已发表: 11/10/2016
已发表: 11/10/2016
The accurate metering of flow rates across the production chain, from sandface to sales point or custody transfer point is of vital importance. With the use of multiphase flowmeters (MPFMs), measurement of multiphase flow under dynamic conditions is possible. In well tests, the assurance of optimal flowmeter performance is of great importance because test results can significantly impact long-term field development planning and well management. We highlight the integrated approach implemented to improve flowmetering performance for a new oilfield offshore UAE.
In offshore fields, MPFMs have been installed on production towers to measure production of individual wells. In the first phase of field development, commingled flow from all wells is also metered at the outlet of the manifold tower (MFT) before entering the subsea line to the processing facility. The installed MPFMs eliminate the need for traditional test separators or dedicated test vessels. However, since multiphase flow is complex, turbulent, and chaotic, the acquisition of accurate, reliable, and repeatable rate measurements can be a challenge. Fiscal measurements must also meet statutory requirements for accuracy in hydrocarbon accounting and production allocation. We present the case study of a new field, the initial challenges encountered in achieving quality test data, and the systematic approach established to streamline flowmeter performance. This approach comprises representative fluids description, results validation, and calculation model optimization, which has resulted in improved performance of wellhead and MFT flowmeters.

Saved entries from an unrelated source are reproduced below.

import Summits.CriticalPhenomena.PercolationContinuityZ3.Theorems.Transplant.SkelFrmFromBParamsBridgeF
import Summits.CriticalPhenomena.PercolationContinuityZ3.Theorems.Transplant.SkelFrmBParamsBridgeF
import Summits.CriticalPhenomena.PercolationContinuityZ3.Theorems.Transplant.PlanarSkeletonFrmFromDefs
import Summits.CriticalPhenomena.PercolationContinuityZ3.Theorems.Transplant.PlanarSkeletonFrmDefs
import Summits.CriticalPhenomena.PercolationContinuityZ3.Theorems.Transplant.SkelPhiStepIDataNS
import HarnessLib
import Summits.CriticalPhenomena.PercolationContinuityZ3.Theorems.Transplant.SkelFrmBParamsClearF
/-!
# U-WAVE PORT (RULING D-U, lead g21 2026-08-26; WAVE-U-MANIFEST v3.1 row «SkelFrmBParamsClearF» ↦ «SkelFrmFromBParamsClearF») of the tree module
# `Transplant/SkelFrmBParamsClearF` onto the carrier `PlanarSkeletonFrmFrom` (frames only, cylinders connected from width `ℓ₀` on)

ORIGINAL TITLE: (F) VALUE LAYER, N2 twin (hp-8 g42, 2026-08-23; F-DISCHARGE-MAP-N2 G8/(Δ3)): `port_frm.py` text of N1 `SkelNegBParamsClearF` (stmt-g16) over the N2 wide bridge pair

builds on p205010 (kernel theorem, internal audit signed; external expert review pending) — nothing in this file uses p205010; NOTHING is claimed about the
OPEN node U `SamePDropOfSkeletonFrmFrom₁` (nor U_s / the end state).  Lane `prim-bschramm`, seat `prim-bschramm-stmt` gen 26 (port pen, RULING M-11 family P-stmt; tool = p3-g26's port_u.py of record, registry-driven inputs); helper file
(`--supports stmt-CriticalPhenomena-4575 --as helper`).  PORT RULES r1–r4 of RULING D-U: declaration order and proof texts are those of the original,
byte-identical except (i) the carrier token `PlanarSkeletonFrm ↦ PlanarSkeletonFrmFrom` (binders, `namespace`/`end` lines, qualified names of twinned
declarations), (ii) carrier-FREE declarations of the original (φ-level `Skelφ…` blocks and namespace-only arithmetic residents) are NOT re-declared —
this file imports the original and `export`s the twin-free residents (POLICY T / treatment (m1)); residents whose statement mentions a twinned
constant are copied, (iii) every carrier-binding declaration keeps its explicit binder `(Φ : PlanarSkeletonFrmFrom G)` in its own signature (r2).  Docstrings and citations are the original's.
-/

noncomputable section

open scoped Classical

namespace Summit.CriticalPhenomena.PercolationContinuityZ3.Theorems.Transplant

namespace PlanarSkeletonFrmFrom

namespace NegB

open Literature.Probability.Percolation Literature.Probability.LatticeModels SimpleGraph
open SkelConc (Consts)
open Skelφ.StepI (DataN)
open Neg

namespace KS

section ClearF

/-- The recession of `N + 1 ≤ c` regions at `R′ ≤ RA′` per region is `≤ c·RA′`. [folklore] -/
theorem recession_le (κ : Consts) {V : Type} [DecidableEq V] [Countable V] {G : SimpleGraph V} [G.LocallyFinite] (Φ : PlanarSkeletonFrmFrom G) (t : V) (p : unitInterval) (D : Skelφ.StepI.DataNS V) (c : ℕ) (mk : ℕ) {N : ℕ} {R's : ℕ} (hc : N + 1 ≤ c) (hR : R's ≤ KS0.R'0 κ Φ t p D mk) : ((N : ℤ) + 1) * (R's : ℤ) ≤ (c : ℤ) * (KS0.R'0 κ Φ t p D mk : ℤ) := by
  have h : (N + 1) * R's ≤ c * KS0.R'0 κ Φ t p D mk := Nat.mul_le_mul hc hR
  have h' : (((N + 1) * R's : ℕ) : ℤ) ≤ ((c * KS0.R'0 κ Φ t p D mk : ℕ) : ℤ) := by exact_mod_cast h
  push_cast at h'
  linarith

/-- **The α-floor, case same** (`c_lo := n_L + nBF − RA′` = core 1's frame-α start, `mem_core1F_same_iff`): `M_u + n_L + (N+1)·R′ < c_lo` for
`N + 1 ≤ c`, `R′ ≤ RA′` — any `n_L`. [folklore] -/
theorem clearF_s (κ : Consts) {V : Type} [DecidableEq V] [Countable V] {G : SimpleGraph V} [G.LocallyFinite] (Φ : PlanarSkeletonFrmFrom G) (t : V) (p : unitInterval) (D : Skelφ.StepI.DataNS V) (c : ℕ) (mk : ℕ) {N : ℕ} {R's : ℕ} (nL : ℕ) (hc : N + 1 ≤ c) (hR : R's ≤ KS0.R'0 κ Φ t p D mk) :
    ((Mu D : ℕ) : ℤ) + nL + ((N : ℤ) + 1) * (R's : ℤ) < (nL : ℤ) + nBF κ Φ t p D c mk - KS0.R'0 κ Φ t p D mk := by
  have h1 := clearF κ Φ t p D c mk
  have h2 := recession_le κ Φ t p D c mk hc hR
  have h3 : (0 : ℤ) ≤ (KS0.R'0 κ Φ t p D mk : ℤ) := by positivity
  nlinarith

/-- Steep transposed bridge: `2|hBF| > ℓBF ≥ 2·bF + 27` gives `|hBF| ≥ bF + 14 = M_u + (c+2)·RA′ + 15`. [folklore] -/
theorem abs_hBF_ge_of_side (κ : Consts) {V : Type} [DecidableEq V] [Countable V] {G : SimpleGraph V} [G.LocallyFinite] (Φ : PlanarSkeletonFrmFrom G) (t : V) (p : unitInterval) (D : Skelφ.StepI.DataNS V) (c : ℕ) (mk : ℕ) (hside : ℓBF κ Φ t p D c mk < 2 * (hBF κ Φ t p D c mk).natAbs) (hℓb : 2 * bF κ Φ t p D c mk + 27 ≤ ℓBF κ Φ t p D c mk) :
    ((Mu D : ℕ) : ℤ) + ((c : ℤ) + 2) * (KS0.R'0 κ Φ t p D mk : ℤ) + 15 ≤ |hBF κ Φ t p D c mk| := by
  have hb := (bF_facts κ Φ t p D c mk).1
  have h1 : Mu D + (c + 2) * KS0.R'0 κ Φ t p D mk + 15 ≤ (hBF κ Φ t p D c mk).natAbs := by omega
  have h2 : ((Mu D + (c + 2) * KS0.R'0 κ Φ t p D mk + 15 : ℕ) : ℤ) ≤ (((hBF κ Φ t p D c mk).natAbs : ℕ) : ℤ) := by exact_mod_cast h1
  push_cast [Int.natCast_natAbs] at h2
  exact h2

/-- **The α-floor, steep transposed case** (`c_lo := n_L − RA′ + |hBF|`, `mem_core1F_side_iff`): `M_u + n_L + (N+1)·R′ < c_lo` for `N + 1 ≤ c`,
`R′ ≤ RA′`, `2|hBF| > ℓBF`, `2·bF + 27 ≤ ℓBF` (`ℓBF_ge`). [folklore] -/
theorem clearF_d (κ : Consts) {V : Type} [DecidableEq V] [Countable V] {G : SimpleGraph V} [G.LocallyFinite] (Φ : PlanarSkeletonFrmFrom G) (t : V) (p : unitInterval) (D : Skelφ.StepI.DataNS V) (c : ℕ) (mk : ℕ) {N : ℕ} {R's : ℕ} (nL : ℕ) (hc : N + 1 ≤ c) (hR : R's ≤ KS0.R'0 κ Φ t p D mk) (hside : ℓBF κ Φ t p D c mk < 2 * (hBF κ Φ t p D c mk).natAbs)
    (hℓb : 2 * bF κ Φ t p D c mk + 27 ≤ ℓBF κ Φ t p D c mk) :
    ((Mu D : ℕ) : ℤ) + nL + ((N : ℤ) + 1) * (R's : ℤ) < (nL : ℤ) - KS0.R'0 κ Φ t p D mk + |hBF κ Φ t p D c mk| := by
  have h1 := abs_hBF_ge_of_side κ Φ t p D c mk hside hℓb
  have h2 := recession_le κ Φ t p D c mk hc hR
  have h3 : (0 : ℤ) ≤ (KS0.R'0 κ Φ t p D mk : ℤ) := by positivity
  nlinarith

/-- Flat transposed bridge: `2|hBF| ≤ ℓBF`, `2·bF + 27 ≤ ℓBF` give `ℓBF − |hBF| − 11 ≥ bF + 2 = M_u + (c+2)·RA′ + 3`. [folklore] -/
theorem sub_abs_hBF_ge_of_top (κ : Consts) {V : Type} [DecidableEq V] [Countable V] {G : SimpleGraph V} [G.LocallyFinite] (Φ : PlanarSkeletonFrmFrom G) (t : V) (p : unitInterval) (D : Skelφ.StepI.DataNS V) (c : ℕ) (mk : ℕ) (htop : 2 * (hBF κ Φ t p D c mk).natAbs ≤ ℓBF κ Φ t p D c mk) (hℓb : 2 * bF κ Φ t p D c mk + 27 ≤ ℓBF κ Φ t p D c mk) :
    ((Mu D : ℕ) : ℤ) + ((c : ℤ) + 2) * (KS0.R'0 κ Φ t p D mk : ℤ) + 3 ≤ (ℓBF κ Φ t p D c mk : ℤ) - |hBF κ Φ t p D c mk| - 11 := by
  have hb := (bF_facts κ Φ t p D c mk).1
  have h1 : Mu D + (c + 2) * KS0.R'0 κ Φ t p D mk + 3 + (hBF κ Φ t p D c mk).natAbs + 11 ≤ ℓBF κ Φ t p D c mk := by omega
  have h2 : ((Mu D + (c + 2) * KS0.R'0 κ Φ t p D mk + 3 + (hBF κ Φ t p D c mk).natAbs + 11 : ℕ) : ℤ) ≤ (ℓBF κ Φ t p D c mk : ℤ) := by exact_mod_cast h1
  push_cast [Int.natCast_natAbs] at h2
  linarith

/-- **The α-floor, flat transposed case** (`c_lo := n_L − RA′ + ℓBF − |hBF| − 11`, `mem_core1F_top_iff`): `M_u + n_L + (N+1)·R′ < c_lo` for `N + 1 ≤ c`,
`R′ ≤ RA′`, `2|hBF| ≤ ℓBF`, `2·bF + 27 ≤ ℓBF`. [folklore] -/
theorem clearF_t (κ : Consts) {V : Type} [DecidableEq V] [Countable V] {G : SimpleGraph V} [G.LocallyFinite] (Φ : PlanarSkeletonFrmFrom G) (t : V) (p : unitInterval) (D : Skelφ.StepI.DataNS V) (c : ℕ) (mk : ℕ) {N : ℕ} {R's : ℕ} (nL : ℕ) (hc : N + 1 ≤ c) (hR : R's ≤ KS0.R'0 κ Φ t p D mk) (htop : 2 * (hBF κ Φ t p D c mk).natAbs ≤ ℓBF κ Φ t p D c mk)
    (hℓb : 2 * bF κ Φ t p D c mk + 27 ≤ ℓBF κ Φ t p D c mk) :
    ((Mu D : ℕ) : ℤ) + nL + ((N : ℤ) + 1) * (R's : ℤ) < (nL : ℤ) - KS0.R'0 κ Φ t p D mk + ((ℓBF κ Φ t p D c mk : ℤ) - |hBF κ Φ t p D c mk| - 11) := by
  have h1 := sub_abs_hBF_ge_of_top κ Φ t p D c mk htop hℓb
  have h2 := recession_le κ Φ t p D c mk hc hR
  have h3 : (0 : ℤ) ≤ (KS0.R'0 κ Φ t p D mk : ℤ) := by positivity
  nlinarith

end ClearF

end KS

end NegB

end PlanarSkeletonFrmFrom

end Summit.CriticalPhenomena.PercolationContinuityZ3.Theorems.Transplant

end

The process of streamlining flowmeter performance verification and optimizing flowmeter utilization to track individual well performance has resulted in cost savings and improved production optimization. Well-specific pressure-volume-temperature (PVT) models have provided optimal conversion of line conditions to standard conditions, with reduced uncertainties introduced by pressure, temperature, and effluent variations. As a consequence, ideal production allocation factors were achieved, yielding confidence in the use of well test data for production and reservoir management purposes. An added benefit is the increased confidence in the data quality for history matching of the dynamic model. Effective production monitoring as new production streams from different reservoirs come on line has enhanced production reconciliation due to reduced uncertainty from commingled flow and improved production forecasting.
The principles employed in multiphase flow measurement technology are not new. However, real-time, accurate flow rate measurements are essential for good decision-making, sound engineering analysis, and effective life-of-well management. The application of a case-by-case approach to flowmeter configuration, combined with an efficient monitoring approach, has proved very valuable to achievement of effective reservoir monitoring and well management.